(K-439) Bio-inspired non-viral gene therapy in the mouse retina

Liposomes were prepared via thin film hydration and extrusion method. Typically, lipid mixtures were dissolved in chloroform and dried under the vacuum. The thin film was then hydrated and mixed with Cre-mRNA. The dispersion of hydrated lipid film and mRNA were extruded through 100 nm Polycarbonate Membrane with mini extruder for twenty-five extrusion cycles. For hyaluronic acid (HA) coating, the liposomes were stirred with HA overnight. The liposomes were characterized by dynamic light scattering (DLS) for liposome physical characterization. The liposomes were injected into Ai14 mouse retina via intravitreal route and the mouse were transcardially perfused with PBS wash and 4% paraformaldehyde. For retinal whole mounting, the retina tissues were isolated and flattened on glass slide.

In this study, we fabricated liposomes with surface modification using hyaluronic acid (HA), which exhibit promising biocompatibility and potential cell/tissue targeting effect. Liposomes were prepared by thin film hydration and extrusion methods. The liposomes size was determined by dynamic light scattering (DLS). The average particle size was about 131.78 ± 10.75 nm, with a PDI (Polydispersity Index) of 0.25 ± 0.01. The successful HA surface modification was demonstrated via surface Zeta potential measurement, which exhibited a slight negative charge at -3.36 ± 0.21 mV (Figure 1B). Then, we evaluated in vivo mRNA expression by intravitreal injection in Ai14 transgenic mice.
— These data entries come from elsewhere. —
import Summits.RiemannHypothesis.RiemannHypothesis.Theorems.WeilGroundStateGroundStatesConvergeToXiStubEnergyCauchy
import Literature.NumberTheory.LFunctions.WeilGroundStateRealZerosProofs
import Literature.NumberTheory.LFunctions.WeilZeroSum
import Mathlib.Topology.Algebra.InfiniteSum.Real
import Mathlib.Order.Filter.AtTopBot.Prod
import HarnessLib

/-!
# Stub `stub_samplingCauchy` of the line `Sketch` (crux `WeilGroundState.GroundStatesConvergeToXi`,
item stmt-RiemannHypothesis-1527, rev L9, wave 2 / W11a)

**`ℓ²(m)`-convergence of the zero samples along a minimising sequence (RH-free).**  Let `u` be a
Weil ground state at the window `a`, `L²`-limit of the normalised minimising sequence `gₙ` of
test functions on `[-a, a]`, and assume the zero-sampling map `g ↦ (ĝ(ρ))_ρ` is FORM-BOUNDED on
window test functions: `Σ_ρ m(ρ)‖ĝ(ρ)‖² ≤ A·Re Q(g) + B·‖g‖₂²` (hypothesis; the neighbouring stub
`stub_formBoundedSampling`).  Then `Σ_ρ m(ρ)‖û(ρ)‖² < ∞`, every `Σ_ρ m(ρ)‖ĝₙ(ρ) − û(ρ)‖²` is
finite, and `Σ_ρ m(ρ)‖ĝₙ(ρ) − û(ρ)‖² → 0`.

Proof.
1. The sequence is Cauchy in energy (`stub_energyCauchy`: `Re Q(gₙ − g_k) → 0` on `ℕ × ℕ`) and in
   `L²` (`‖gₙ − g_k‖₂ ≤ ‖gₙ − u‖₂ + ‖g_k − u‖₂`), so by form-boundedness applied to the window
   test function `gₙ − g_k` (`IsWeilTest.sub`, `weilMellin_sub`) the modulus
   `δ(n,k) = Σ_ρ m‖ĝₙ(ρ) − ĝ_k(ρ)‖² ≤ A·Re Q(gₙ − g_k) + B‖gₙ − g_k‖₂²` tends to `0`.
2. Termwise `ĝ_k(ρ) → û(ρ)` (`ConnesVanSuijlekom.tendsto_weilMellin`), so every FINITE partial
   sum `Σ_{ρ ∈ T} m‖ĝₙ(ρ) − û(ρ)‖²` is the limit of `Σ_{ρ ∈ T} m‖ĝₙ(ρ) − ĝ_k(ρ)‖² ≤ δ(n,k) ≤ ε`
   for `n, k ≥ N(ε)` (Fatou on finite partial sums, `le_of_tendsto`).
3. Uniformly bounded partial sums of a non-negative family give summability and the `tsum`
   bound (`summable_of_sum_le`, `Real.tsum_le_of_sum_le`): `Σ_ρ m‖ĝₙ − û‖² ≤ ε` for `n ≥ N(ε)`.
   For the remaining `n` and for `û` itself use `‖x − z‖² ≤ 2‖x − y‖² + 2‖y − z‖²` through
   `g_{max n N}` resp. `g_N` (`Summable.of_nonneg_of_le`).

Mathlib + proved tree material only; no named fact; no definitions; standard axioms.
-/

set_option linter.dupNamespace false

noncomputable section

open MeasureTheory Complex Filter Set
open scoped Real Topology ComplexConjugate

namespace Summit.RiemannHypothesis.RiemannHypothesis.Theorems.GroundStatesConvergeToXi

open Literature.NumberTheory.LFunctions

/-! ### Elementary inequalities -/

/-- Weighted parallelogram-type bound `m‖x − z‖² ≤ 2(m‖x − y‖²) + 2(m‖y − z‖²)` for `m ≥ 0`
(triangle inequality and `(a + b)² ≤ 2a² + 2b²`). [folklore] -/
theorem samplingCauchy_mul_norm_sub_sq_le {m : ℝ} (hm : 0 ≤ m) (x y z : ℂ) :
    m * ‖x - z‖ ^ 2 ≤ 2 * (m * ‖x - y‖ ^ 2) + 2 * (m * ‖y - z‖ ^ 2) := by
  have h0 : ‖x - z‖ ^ 2 ≤ 2 * ‖x - y‖ ^ 2 + 2 * ‖y - z‖ ^ 2 := by
    have h := norm_sub_le_norm_sub_add_norm_sub x y z
    have h1 : ‖x - z‖ ^ 2 ≤ (‖x - y‖ + ‖y - z‖) ^ 2 := pow_le_pow_left₀ (norm_nonneg _) h 2
    nlinarith [sq_nonneg (‖x - y‖ - ‖y - z‖)]
  have h := mul_le_mul_of_nonneg_left h0 hm
  have e : m * (2 * ‖x - y‖ ^ 2 + 2 * ‖y - z‖ ^ 2) =
      2 * (m * ‖x - y‖ ^ 2) + 2 * (m * ‖y - z‖ ^ 2) := by ring
  linarith

/-! ### `L²`-convergent sequences are `L²`-Cauchy -/

/-- If `gₙ → u` in `L²` then `∫‖gₙ − gₘ‖² → 0` along `atTop` on `ℕ × ℕ` (Minkowski:
`‖gₙ − gₘ‖₂ ≤ ‖gₙ − u‖₂ + ‖gₘ − u‖₂`). [folklore] -/
theorem samplingCauchy_tendsto_integral_norm_sq_sub {u : ℝ → ℂ} {g : ℕ → ℝ → ℂ}
    (hu : MemLp u 2) (hgm : ∀ n, MemLp (g n) 2)
    (hL : Tendsto (fun n ↦ ∫ t, ‖g n t - u t‖ ^ 2) atTop (𝓝 0)) :
    Tendsto (fun p : ℕ × ℕ ↦ ∫ t, ‖g p.1 t - g p.2 t‖ ^ 2) atTop (𝓝 0) := by
  have hfst : Tendsto (Prod.fst : ℕ × ℕ → ℕ) atTop atTop := by
    rw [← prod_atTop_atTop_eq]
    exact tendsto_fst
  have hsnd : Tendsto (Prod.snd : ℕ × ℕ → ℕ) atTop atTop := by
    rw [← prod_atTop_atTop_eq]
    exact tendsto_snd
  have hsq : ∀ p : ℕ × ℕ, Real.sqrt (∫ t, ‖g p.1 t - g p.2 t‖ ^ 2) ≤
      Real.sqrt (∫ t, ‖g p.1 t - u t‖ ^ 2) + Real.sqrt (∫ t, ‖g p.2 t - u t‖ ^ 2) := by
    intro p
    have h1 := sqrt_integral_norm_sq_sub_le (f := fun t ↦ g p.1 t - u t)
      (h := fun t ↦ g p.2 t - u t) ((hgm p.1).sub hu) ((hgm p.2).sub hu)
    simpa only [sub_sub_sub_cancel_right] using h1
  have hA1 : Tendsto (fun p : ℕ × ℕ ↦ ∫ t, ‖g p.1 t - u t‖ ^ 2) atTop (𝓝 0) := hL.comp hfst
  have hA2 : Tendsto (fun p : ℕ × ℕ ↦ ∫ t, ‖g p.2 t - u t‖ ^ 2) atTop (𝓝 0) := hL.comp hsnd
  have h0 : Tendsto (fun p : ℕ × ℕ ↦ Real.sqrt (∫ t, ‖g p.1 t - u t‖ ^ 2) +
      Real.sqrt (∫ t, ‖g p.2 t - u t‖ ^ 2)) atTop (𝓝 0) := by
    simpa using hA1.sqrt.add hA2.sqrt
  have h1 : Tendsto (fun p : ℕ × ℕ ↦ Real.sqrt (∫ t, ‖g p.1 t - g p.2 t‖ ^ 2)) atTop (𝓝 0) :=
    squeeze_zero (fun p ↦ Real.sqrt_nonneg _) hsq h0
  have h2 := h1.pow 2
  rw [zero_pow two_ne_zero] at h2
  exact h2.congr fun p ↦ Real.sq_sqrt (integral_nonneg fun _ ↦ by positivity)

/-! ### The stub -/

/-- **Stub W11a — `ℓ²(m)`-convergence of the zero samples along a minimising sequence
(RH-free).**  If the zero-sampling map is form-bounded on window test functions
(`Σ_ρ m(ρ)‖ĝ(ρ)‖² ≤ A·Re Q(g) + B‖g‖₂²`), then along the minimising sequence `gₙ → u` of a Weil
ground state `u` at the window `a`: `Σ_ρ m(ρ)‖û(ρ)‖² < ∞`, each `Σ_ρ m(ρ)‖ĝₙ(ρ) − û(ρ)‖²` is
finite, and `Σ_ρ m(ρ)‖ĝₙ(ρ) − û(ρ)‖² → 0`.  (The sequence is Cauchy in energy and in `L²`, hence
the samples are Cauchy in `ℓ²(m)`; termwise `ĝₙ(ρ) → û(ρ)`; Fatou on finite partial sums.)
[folklore] -/
theorem stub_samplingCauchy :
    (∀ a : ℝ, 0 < a → ∃ A B : ℝ, 0 ≤ A ∧ 0 ≤ B ∧ ∀ g : ℝ → ℂ, IsWeilTest g →
      tsupport g ⊆ Icc (-a) a →
        Summable (fun ρ : ZetaZeros.riemannZetaNontrivialZeros =>
          (riemannZetaZeroOrder (ρ : ℂ) : ℝ) * ‖weilMellin g ρ‖ ^ 2) ∧
        ∑' ρ : ZetaZeros.riemannZetaNontrivialZeros,
            (riemannZetaZeroOrder (ρ : ℂ) : ℝ) * ‖weilMellin g ρ‖ ^ 2 ≤
          A * (weilQuadratic g).re + B * ∫ t : ℝ, ‖g t‖ ^ 2) →
    ∀ (a : ℝ) (u : ℝ → ℂ) (g : ℕ → ℝ → ℂ), IsWeilGroundState a u →
      (∀ n, IsWeilTest (g n) ∧ tsupport (g n) ⊆ Icc (-a) a ∧ ∫ t, ‖g n t‖ ^ 2 = (1 : ℝ)) →
      Tendsto (fun n => (weilQuadratic (g n)).re) atTop (𝓝 (weilGroundEnergy a)) →
      Tendsto (fun n => ∫ t, ‖g n t - u t‖ ^ 2) atTop (𝓝 0) →
        Summable (fun ρ : ZetaZeros.riemannZetaNontrivialZeros =>
          (riemannZetaZeroOrder (ρ : ℂ) : ℝ) * ‖weilMellin u ρ‖ ^ 2) ∧
        (∀ n, Summable (fun ρ : ZetaZeros.riemannZetaNontrivialZeros =>
          (riemannZetaZeroOrder (ρ : ℂ) : ℝ) * ‖weilMellin (g n) ρ - weilMellin u ρ‖ ^ 2)) ∧
        Tendsto (fun n => ∑' ρ : ZetaZeros.riemannZetaNontrivialZeros,
          (riemannZetaZeroOrder (ρ : ℂ) : ℝ) * ‖weilMellin (g n) ρ - weilMellin u ρ‖ ^ 2)
          atTop (𝓝 0) := by
  intro HF a u g hu hg hQ hL
  obtain ⟨A, B, -, -, hAB⟩ := HF a hu.pos
  have hgm : ∀ n, MemLp (g n) 2 := fun n ↦
    (hg n).1.1.continuous.memLp_of_hasCompactSupport (hg n).1.2
  have hm0 : ∀ ρ : ZetaZeros.riemannZetaNontrivialZeros,
      (0 : ℝ) ≤ (riemannZetaZeroOrder (ρ : ℂ) : ℝ) := fun ρ ↦ by
    exact_mod_cast riemannZetaZeroOrder_nonneg
      (ZetaZeros.riemannZetaNontrivialZeros.ne_one ρ.2)
  -- termwise convergence `ĝ_k(s) → û(s)`
  have hGU : ∀ s : ℂ, Tendsto (fun k ↦ weilMellin (g k) s) atTop (𝓝 (weilMellin u s)) :=
    fun s ↦ ConnesVanSuijlekom.tendsto_weilMellin hu (fun m ↦ ⟨(hg m).1, (hg m).2.1⟩) hL s
  -- form-boundedness on the differences `gₙ - g_k`
  have hWs : ∀ n k (s : ℂ),
      weilMellin (g n - g k) s = weilMellin (g n) s - weilMellin (g k) s := fun n k s ↦
    weilMellin_sub (hg n).1.1.continuous (hg n).1.2 (hg k).1.1.continuous (hg k).1.2 s
  have hHF : ∀ n k, Summable (fun ρ : ZetaZeros.riemannZetaNontrivialZeros ↦
      (riemannZetaZeroOrder (ρ : ℂ) : ℝ) * ‖weilMellin (g n) ρ - weilMellin (g k) ρ‖ ^ 2) ∧
      ∑' ρ : ZetaZeros.riemannZetaNontrivialZeros,
        (riemannZetaZeroOrder (ρ : ℂ) : ℝ) * ‖weilMellin (g n) ρ - weilMellin (g k) ρ‖ ^ 2 ≤
      A * (weilQuadratic (g n - g k)).re + B * ∫ t, ‖g n t - g k t‖ ^ 2 := by
    intro n k
    have h := hAB (g n - g k) ((hg n).1.sub (hg k).1)
      (energyCauchy_tsupport_sub_subset (hg n).2.1 (hg k).2.1)
    simp only [hWs, Pi.sub_apply] at h
    exact h
  -- the Cauchy modulus tends to `0` on `ℕ × ℕ`
  have hδ : Tendsto (fun p : ℕ × ℕ ↦ A * (weilQuadratic (g p.1 - g p.2)).re +
      B * ∫ t, ‖g p.1 t - g p.2 t‖ ^ 2) atTop (𝓝 0) := by
    have h1 := stub_energyCauchy a u g hu.memLp hg hQ hL
    have h2 := samplingCauchy_tendsto_integral_norm_sq_sub hu.memLp hgm hL
    simpa using (h1.const_mul A).add (h2.const_mul B)
  -- key: for `n ≥ N(ε)` the family `m‖ĝₙ - û‖²` is summable with sum `≤ ε`
  have key : ∀ ε : ℝ, 0 < ε → ∃ N : ℕ, ∀ n, N ≤ n →
      Summable (fun ρ : ZetaZeros.riemannZetaNontrivialZeros ↦
        (riemannZetaZeroOrder (ρ : ℂ) : ℝ) * ‖weilMellin (g n) ρ - weilMellin u ρ‖ ^ 2) ∧
      ∑' ρ : ZetaZeros.riemannZetaNontrivialZeros,
        (riemannZetaZeroOrder (ρ : ℂ) : ℝ) * ‖weilMellin (g n) ρ - weilMellin u ρ‖ ^ 2 ≤ ε := by
    intro ε hε
    obtain ⟨N, hN⟩ := eventually_atTop_prod_self'.1 (hδ.eventually (eventually_lt_nhds hε))
    refine ⟨N, fun n hn ↦ ?_⟩
    have h0 : ∀ ρ : ZetaZeros.riemannZetaNontrivialZeros,
        0 ≤ (riemannZetaZeroOrder (ρ : ℂ) : ℝ) * ‖weilMellin (g n) ρ - weilMellin u ρ‖ ^ 2 :=
      fun ρ ↦ mul_nonneg (hm0 ρ) (by positivity)
    -- every finite partial sum is `≤ ε` (Fatou on finite sums)
    have hfin : ∀ T : Finset ZetaZeros.riemannZetaNontrivialZeros,
        ∑ ρ ∈ T, (riemannZetaZeroOrder (ρ : ℂ) : ℝ) *
          ‖weilMellin (g n) ρ - weilMellin u ρ‖ ^ 2 ≤ ε := by
      intro T
      have hT : Tendsto (fun k ↦ ∑ ρ ∈ T, (riemannZetaZeroOrder (ρ : ℂ) : ℝ) *
          ‖weilMellin (g n) ρ - weilMellin (g k) ρ‖ ^ 2) atTop
          (𝓝 (∑ ρ ∈ T, (riemannZetaZeroOrder (ρ : ℂ) : ℝ) *
            ‖weilMellin (g n) ρ - weilMellin u ρ‖ ^ 2)) :=
        tendsto_finsetSum T fun ρ _ ↦
          ((tendsto_const_nhds.sub (hGU ρ)).norm.pow 2).const_mul _
      refine le_of_tendsto hT ?_
      filter_upwards [eventually_ge_atTop N] with k hk
      calc ∑ ρ ∈ T, (riemannZetaZeroOrder (ρ : ℂ) : ℝ) *
              ‖weilMellin (g n) ρ - weilMellin (g k) ρ‖ ^ 2
          ≤ ∑' ρ : ZetaZeros.riemannZetaNontrivialZeros, (riemannZetaZeroOrder (ρ : ℂ) : ℝ) *
              ‖weilMellin (g n) ρ - weilMellin (g k) ρ‖ ^ 2 :=
            (hHF n k).1.sum_le_tsum T fun ρ _ ↦ mul_nonneg (hm0 ρ) (by positivity)
        _ ≤ A * (weilQuadratic (g n - g k)).re + B * ∫ t, ‖g n t - g k t‖ ^ 2 := (hHF n k).2
        _ ≤ ε := (hN n hn k hk).le
    exact ⟨summable_of_sum_le h0 hfin, Real.tsum_le_of_sum_le h0 hfin⟩
  refine ⟨?_, fun n ↦ ?_, ?_⟩
  · -- `Σ m‖û‖² < ∞`: `‖û‖² ≤ 2‖ĝ_N‖² + 2‖ĝ_N - û‖²`
    obtain ⟨N, hN⟩ := key 1 one_pos
    have h1 := (hAB (g N) (hg N).1 (hg N).2.1).1
    have h2 := (hN N le_rfl).1
    refine Summable.of_nonneg_of_le (fun ρ ↦ mul_nonneg (hm0 ρ) (by positivity))
      (fun ρ ↦ ?_) ((h1.mul_left 2).add (h2.mul_left 2))
    have h := samplingCauchy_mul_norm_sub_sq_le (hm0 ρ) 0 (weilMellin (g N) ρ) (weilMellin u ρ)
    simpa only [zero_sub, norm_neg] using h
  · -- each `Σ m‖ĝₙ - û‖² < ∞`: through `g_M`, `M = max n N`
    obtain ⟨N, hN⟩ := key 1 one_pos
    have h1 := (hHF n (max n N)).1
    have h2 := (hN (max n N) (le_max_right _ _)).1
    exact Summable.of_nonneg_of_le (fun ρ ↦ mul_nonneg (hm0 ρ) (by positivity))
      (fun ρ ↦ samplingCauchy_mul_norm_sub_sq_le (hm0 ρ) _ _ _)
      ((h1.mul_left 2).add (h2.mul_left 2))
  · -- `Σ m‖ĝₙ - û‖² → 0`
    refine Metric.tendsto_atTop.2 fun ε hε ↦ ?_
    obtain ⟨N, hN⟩ := key (ε / 2) (half_pos hε)
    refine ⟨N, fun n hn ↦ ?_⟩
    rw [Real.dist_0_eq_abs, abs_of_nonneg (tsum_nonneg fun ρ ↦ mul_nonneg (hm0 ρ) (by positivity))]
    linarith [(hN n hn).2]

end Summit.RiemannHypothesis.RiemannHypothesis.Theorems.GroundStatesConvergeToXi

end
This mouse model provides a strong red fluorescent signal (Tdtomato) following the Cre-LoxP system to investigate liposomes in vivo efficacy. Liposomes were injected in Ai14 mice via intravitreal injection, following a whole mounting on day 7 post-injection to observe Tdtomato expression. As shown in Figure 1C, Tdtomato expression in the retina was visualized using confocal microscopy on whole-mount retinal preparations. The confocal images revealed distinct Tdtomato fluorescence patterns throughout various retinal layers.
In conclusion, we successfully fabricated HA-coated liposomes for targeted retinal gene therapy. The results demonstrated robust Tdtomato expression induced by Cre mRNA encapsulated liposomes in Ai14 mice. Our study highlights the promising potential of HA-coated liposomes as non-viral gene delivery tools with efficient gene expression for ocular diseases. Further investigations are needed to explore their specific targeting capability within retinal layers.